BEGIN
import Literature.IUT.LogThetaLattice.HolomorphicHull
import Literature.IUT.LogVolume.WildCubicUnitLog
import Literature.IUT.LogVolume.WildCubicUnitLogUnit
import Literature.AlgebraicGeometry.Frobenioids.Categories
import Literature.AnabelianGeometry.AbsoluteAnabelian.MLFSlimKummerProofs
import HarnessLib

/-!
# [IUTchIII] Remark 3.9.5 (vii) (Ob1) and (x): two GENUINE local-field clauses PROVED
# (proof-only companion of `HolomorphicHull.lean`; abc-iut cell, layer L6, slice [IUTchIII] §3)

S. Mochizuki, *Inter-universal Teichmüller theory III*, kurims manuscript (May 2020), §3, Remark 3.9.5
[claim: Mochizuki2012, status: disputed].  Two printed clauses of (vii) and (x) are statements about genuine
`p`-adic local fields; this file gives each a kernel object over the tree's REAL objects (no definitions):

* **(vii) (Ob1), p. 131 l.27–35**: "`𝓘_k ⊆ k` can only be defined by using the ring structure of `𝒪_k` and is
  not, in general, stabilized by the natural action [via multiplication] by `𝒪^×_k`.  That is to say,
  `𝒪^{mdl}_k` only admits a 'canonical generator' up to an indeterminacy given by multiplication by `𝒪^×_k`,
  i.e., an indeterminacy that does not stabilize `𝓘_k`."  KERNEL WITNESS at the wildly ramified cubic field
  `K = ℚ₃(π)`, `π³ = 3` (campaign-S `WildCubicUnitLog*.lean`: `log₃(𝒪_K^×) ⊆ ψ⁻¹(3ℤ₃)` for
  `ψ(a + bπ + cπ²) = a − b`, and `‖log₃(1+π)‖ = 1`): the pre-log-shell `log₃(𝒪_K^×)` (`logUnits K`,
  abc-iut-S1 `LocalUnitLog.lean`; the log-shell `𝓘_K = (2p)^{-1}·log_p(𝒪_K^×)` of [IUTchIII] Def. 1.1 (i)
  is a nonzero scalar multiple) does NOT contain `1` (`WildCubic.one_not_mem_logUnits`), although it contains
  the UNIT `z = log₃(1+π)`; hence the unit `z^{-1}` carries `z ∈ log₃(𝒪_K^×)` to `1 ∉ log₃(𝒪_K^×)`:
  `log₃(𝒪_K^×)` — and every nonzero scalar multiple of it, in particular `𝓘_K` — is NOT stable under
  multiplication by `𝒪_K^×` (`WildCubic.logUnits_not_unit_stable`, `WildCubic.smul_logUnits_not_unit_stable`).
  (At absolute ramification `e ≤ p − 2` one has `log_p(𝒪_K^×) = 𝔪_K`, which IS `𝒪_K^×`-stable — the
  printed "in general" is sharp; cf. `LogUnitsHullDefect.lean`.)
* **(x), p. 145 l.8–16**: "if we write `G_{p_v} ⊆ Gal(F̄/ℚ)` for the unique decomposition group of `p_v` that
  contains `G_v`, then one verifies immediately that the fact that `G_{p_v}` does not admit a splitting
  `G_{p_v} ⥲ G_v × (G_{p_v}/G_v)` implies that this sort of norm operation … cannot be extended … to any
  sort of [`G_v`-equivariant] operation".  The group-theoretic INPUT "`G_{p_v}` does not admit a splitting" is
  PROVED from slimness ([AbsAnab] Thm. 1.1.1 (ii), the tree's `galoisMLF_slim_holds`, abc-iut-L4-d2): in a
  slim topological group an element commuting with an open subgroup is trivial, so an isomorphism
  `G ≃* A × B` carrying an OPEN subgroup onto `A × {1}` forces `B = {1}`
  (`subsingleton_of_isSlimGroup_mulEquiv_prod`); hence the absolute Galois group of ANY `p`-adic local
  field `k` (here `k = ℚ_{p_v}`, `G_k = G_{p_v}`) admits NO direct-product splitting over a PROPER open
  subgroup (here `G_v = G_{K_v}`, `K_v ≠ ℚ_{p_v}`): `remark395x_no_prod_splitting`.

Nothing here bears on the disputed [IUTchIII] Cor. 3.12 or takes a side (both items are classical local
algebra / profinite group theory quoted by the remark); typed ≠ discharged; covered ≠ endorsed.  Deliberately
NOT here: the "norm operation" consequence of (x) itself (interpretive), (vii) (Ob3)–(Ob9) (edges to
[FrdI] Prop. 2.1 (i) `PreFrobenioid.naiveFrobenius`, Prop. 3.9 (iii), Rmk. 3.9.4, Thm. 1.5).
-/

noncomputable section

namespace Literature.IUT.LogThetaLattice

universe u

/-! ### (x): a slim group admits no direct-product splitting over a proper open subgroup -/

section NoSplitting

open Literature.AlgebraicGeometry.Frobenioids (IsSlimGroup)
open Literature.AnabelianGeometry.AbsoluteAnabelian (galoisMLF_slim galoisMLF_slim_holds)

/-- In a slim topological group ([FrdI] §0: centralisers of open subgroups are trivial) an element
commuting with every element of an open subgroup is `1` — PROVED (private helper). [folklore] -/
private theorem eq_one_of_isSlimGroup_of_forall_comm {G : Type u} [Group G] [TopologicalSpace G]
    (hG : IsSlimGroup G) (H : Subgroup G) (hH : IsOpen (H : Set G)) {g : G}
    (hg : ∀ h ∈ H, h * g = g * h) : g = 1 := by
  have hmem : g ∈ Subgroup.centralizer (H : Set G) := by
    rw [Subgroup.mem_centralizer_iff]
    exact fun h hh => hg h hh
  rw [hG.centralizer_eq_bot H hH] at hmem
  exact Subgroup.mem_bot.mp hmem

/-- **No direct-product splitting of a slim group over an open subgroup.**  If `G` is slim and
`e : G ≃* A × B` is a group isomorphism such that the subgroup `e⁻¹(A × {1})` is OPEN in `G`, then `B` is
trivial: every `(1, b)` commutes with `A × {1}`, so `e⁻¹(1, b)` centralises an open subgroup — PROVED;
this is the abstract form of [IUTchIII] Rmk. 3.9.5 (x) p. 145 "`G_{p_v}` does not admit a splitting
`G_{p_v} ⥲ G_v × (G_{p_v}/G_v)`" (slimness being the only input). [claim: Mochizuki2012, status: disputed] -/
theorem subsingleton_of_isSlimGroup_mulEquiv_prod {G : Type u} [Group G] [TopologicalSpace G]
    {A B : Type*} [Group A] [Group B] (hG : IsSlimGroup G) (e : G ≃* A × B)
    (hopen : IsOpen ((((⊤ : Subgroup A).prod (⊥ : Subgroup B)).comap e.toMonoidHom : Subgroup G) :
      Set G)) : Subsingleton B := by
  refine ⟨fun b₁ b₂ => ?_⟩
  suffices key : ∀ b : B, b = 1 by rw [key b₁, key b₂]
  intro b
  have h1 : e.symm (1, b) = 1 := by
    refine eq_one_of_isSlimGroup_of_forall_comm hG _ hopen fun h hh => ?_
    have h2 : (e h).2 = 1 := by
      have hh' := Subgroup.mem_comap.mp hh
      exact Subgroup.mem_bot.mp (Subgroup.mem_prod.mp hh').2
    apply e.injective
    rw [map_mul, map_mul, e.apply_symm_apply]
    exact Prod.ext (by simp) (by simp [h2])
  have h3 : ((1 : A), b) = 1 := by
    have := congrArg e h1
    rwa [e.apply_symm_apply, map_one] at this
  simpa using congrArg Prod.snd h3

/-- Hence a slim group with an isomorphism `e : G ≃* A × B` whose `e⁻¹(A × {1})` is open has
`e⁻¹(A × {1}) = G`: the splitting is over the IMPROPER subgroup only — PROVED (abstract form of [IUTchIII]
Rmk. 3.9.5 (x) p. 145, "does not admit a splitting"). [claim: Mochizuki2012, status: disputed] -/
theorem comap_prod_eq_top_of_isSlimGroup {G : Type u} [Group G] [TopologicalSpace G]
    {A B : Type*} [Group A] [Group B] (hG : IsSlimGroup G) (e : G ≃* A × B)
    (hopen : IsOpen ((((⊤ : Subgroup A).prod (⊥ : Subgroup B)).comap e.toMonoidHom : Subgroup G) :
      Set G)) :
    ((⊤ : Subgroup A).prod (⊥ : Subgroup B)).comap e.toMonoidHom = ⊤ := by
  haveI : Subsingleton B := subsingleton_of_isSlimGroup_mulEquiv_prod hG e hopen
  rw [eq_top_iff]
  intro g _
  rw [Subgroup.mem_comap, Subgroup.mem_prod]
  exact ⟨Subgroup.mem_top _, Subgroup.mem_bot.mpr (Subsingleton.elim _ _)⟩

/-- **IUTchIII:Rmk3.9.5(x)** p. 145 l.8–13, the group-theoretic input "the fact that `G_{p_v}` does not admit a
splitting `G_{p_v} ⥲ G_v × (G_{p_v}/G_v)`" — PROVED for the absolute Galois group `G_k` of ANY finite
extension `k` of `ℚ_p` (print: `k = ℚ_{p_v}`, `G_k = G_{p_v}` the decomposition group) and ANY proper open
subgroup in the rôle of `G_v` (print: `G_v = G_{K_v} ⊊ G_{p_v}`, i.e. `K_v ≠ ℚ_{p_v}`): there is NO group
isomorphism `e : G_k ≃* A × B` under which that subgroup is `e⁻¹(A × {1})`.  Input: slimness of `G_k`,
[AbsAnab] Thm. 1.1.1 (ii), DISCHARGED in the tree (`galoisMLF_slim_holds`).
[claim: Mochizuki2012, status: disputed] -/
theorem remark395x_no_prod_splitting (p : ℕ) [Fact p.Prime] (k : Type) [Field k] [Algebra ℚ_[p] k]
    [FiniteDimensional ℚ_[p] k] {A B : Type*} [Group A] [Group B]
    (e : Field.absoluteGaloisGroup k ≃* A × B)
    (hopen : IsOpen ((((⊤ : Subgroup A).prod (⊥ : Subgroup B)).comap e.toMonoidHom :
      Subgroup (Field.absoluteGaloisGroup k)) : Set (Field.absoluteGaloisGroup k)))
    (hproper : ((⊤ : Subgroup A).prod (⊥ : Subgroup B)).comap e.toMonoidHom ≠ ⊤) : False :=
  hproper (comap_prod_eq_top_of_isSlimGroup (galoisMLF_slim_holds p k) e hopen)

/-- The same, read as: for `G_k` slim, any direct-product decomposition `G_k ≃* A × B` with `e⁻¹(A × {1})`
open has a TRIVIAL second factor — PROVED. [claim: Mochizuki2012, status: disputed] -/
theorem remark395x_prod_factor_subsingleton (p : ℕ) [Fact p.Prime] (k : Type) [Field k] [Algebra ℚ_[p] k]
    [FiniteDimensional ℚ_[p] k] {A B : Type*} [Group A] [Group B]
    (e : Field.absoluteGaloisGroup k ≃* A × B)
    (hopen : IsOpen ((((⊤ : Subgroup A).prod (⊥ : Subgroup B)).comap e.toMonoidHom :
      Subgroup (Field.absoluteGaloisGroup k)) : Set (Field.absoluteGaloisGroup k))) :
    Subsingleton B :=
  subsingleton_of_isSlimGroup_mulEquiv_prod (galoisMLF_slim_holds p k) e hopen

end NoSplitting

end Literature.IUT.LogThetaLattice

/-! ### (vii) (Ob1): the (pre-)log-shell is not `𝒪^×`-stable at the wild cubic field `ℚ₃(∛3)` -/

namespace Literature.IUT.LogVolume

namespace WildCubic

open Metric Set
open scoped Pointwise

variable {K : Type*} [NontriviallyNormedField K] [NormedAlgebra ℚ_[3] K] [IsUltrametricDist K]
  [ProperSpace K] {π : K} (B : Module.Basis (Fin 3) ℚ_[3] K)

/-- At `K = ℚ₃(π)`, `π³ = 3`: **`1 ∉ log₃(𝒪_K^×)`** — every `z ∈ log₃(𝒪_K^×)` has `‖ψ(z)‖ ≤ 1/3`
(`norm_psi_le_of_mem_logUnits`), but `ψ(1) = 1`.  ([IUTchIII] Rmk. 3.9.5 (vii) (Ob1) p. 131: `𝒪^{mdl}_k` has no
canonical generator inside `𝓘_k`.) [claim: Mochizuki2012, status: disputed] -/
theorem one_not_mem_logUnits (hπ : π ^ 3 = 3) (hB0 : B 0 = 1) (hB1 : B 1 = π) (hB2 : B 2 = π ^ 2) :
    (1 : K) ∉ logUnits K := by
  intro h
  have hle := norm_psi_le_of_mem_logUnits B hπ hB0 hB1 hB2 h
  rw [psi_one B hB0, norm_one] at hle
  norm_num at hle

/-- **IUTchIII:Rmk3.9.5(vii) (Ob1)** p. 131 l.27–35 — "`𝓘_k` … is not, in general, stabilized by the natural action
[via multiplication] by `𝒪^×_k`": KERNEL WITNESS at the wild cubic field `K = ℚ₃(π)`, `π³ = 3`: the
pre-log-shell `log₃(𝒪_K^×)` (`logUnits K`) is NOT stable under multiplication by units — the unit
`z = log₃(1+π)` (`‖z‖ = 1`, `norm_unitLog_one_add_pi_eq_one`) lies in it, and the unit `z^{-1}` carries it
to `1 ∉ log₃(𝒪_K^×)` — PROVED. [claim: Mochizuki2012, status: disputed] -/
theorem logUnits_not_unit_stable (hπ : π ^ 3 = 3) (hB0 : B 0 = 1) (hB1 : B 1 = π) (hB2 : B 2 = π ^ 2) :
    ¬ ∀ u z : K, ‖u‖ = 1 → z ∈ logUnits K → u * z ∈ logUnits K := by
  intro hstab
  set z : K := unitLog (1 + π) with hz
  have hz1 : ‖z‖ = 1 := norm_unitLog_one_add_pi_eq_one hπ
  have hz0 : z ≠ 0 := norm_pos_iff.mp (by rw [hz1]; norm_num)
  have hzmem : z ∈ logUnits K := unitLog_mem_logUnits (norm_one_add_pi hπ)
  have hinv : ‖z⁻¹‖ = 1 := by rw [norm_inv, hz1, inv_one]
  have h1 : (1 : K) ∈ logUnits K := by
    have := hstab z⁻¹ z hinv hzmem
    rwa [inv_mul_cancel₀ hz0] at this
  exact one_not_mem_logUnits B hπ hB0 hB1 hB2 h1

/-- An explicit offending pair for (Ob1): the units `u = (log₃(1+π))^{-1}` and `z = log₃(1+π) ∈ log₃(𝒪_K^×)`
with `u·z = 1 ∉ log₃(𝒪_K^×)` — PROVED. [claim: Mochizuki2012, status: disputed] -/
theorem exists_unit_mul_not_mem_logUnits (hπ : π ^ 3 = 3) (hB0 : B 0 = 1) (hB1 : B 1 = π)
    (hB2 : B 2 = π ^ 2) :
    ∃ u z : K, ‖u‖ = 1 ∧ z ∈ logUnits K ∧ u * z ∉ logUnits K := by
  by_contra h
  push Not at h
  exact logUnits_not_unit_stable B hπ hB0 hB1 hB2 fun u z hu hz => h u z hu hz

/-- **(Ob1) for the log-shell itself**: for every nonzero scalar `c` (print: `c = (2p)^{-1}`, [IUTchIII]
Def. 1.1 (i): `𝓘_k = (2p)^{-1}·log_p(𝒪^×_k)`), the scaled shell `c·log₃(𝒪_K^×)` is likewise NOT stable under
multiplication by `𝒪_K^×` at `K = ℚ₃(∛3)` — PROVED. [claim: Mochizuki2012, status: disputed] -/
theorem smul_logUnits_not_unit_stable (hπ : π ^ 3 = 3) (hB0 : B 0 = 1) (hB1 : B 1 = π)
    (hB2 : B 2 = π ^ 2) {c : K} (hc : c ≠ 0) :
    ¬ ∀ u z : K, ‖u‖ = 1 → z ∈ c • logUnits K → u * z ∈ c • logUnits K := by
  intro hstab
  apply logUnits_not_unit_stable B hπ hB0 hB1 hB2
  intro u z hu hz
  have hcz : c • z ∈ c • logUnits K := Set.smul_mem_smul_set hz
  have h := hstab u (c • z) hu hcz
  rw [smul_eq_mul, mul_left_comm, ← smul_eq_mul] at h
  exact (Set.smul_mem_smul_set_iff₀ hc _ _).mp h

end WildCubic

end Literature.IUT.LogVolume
END
*Exercise requirements*
From the listing above, output exactly the run of lines that starts with the line containing "private theorem eq_one_of_isSlimGroup_of_forall_comm" and ends with the line containing "exact Subgroup.mem_bot.mp hmem".

*Written reply*
private theorem eq_one_of_isSlimGroup_of_forall_comm {G : Type u} [Group G] [TopologicalSpace G]
    (hG : IsSlimGroup G) (H : Subgroup G) (hH : IsOpen (H : Set G)) {g : G}
    (hg : ∀ h ∈ H, h * g = g * h) : g = 1 := by
  have hmem : g ∈ Subgroup.centralizer (H : Set G) := by
    rw [Subgroup.mem_centralizer_iff]
    exact fun h hh => hg h hh
  rw [hG.centralizer_eq_bot H hH] at hmem
  exact Subgroup.mem_bot.mp hmem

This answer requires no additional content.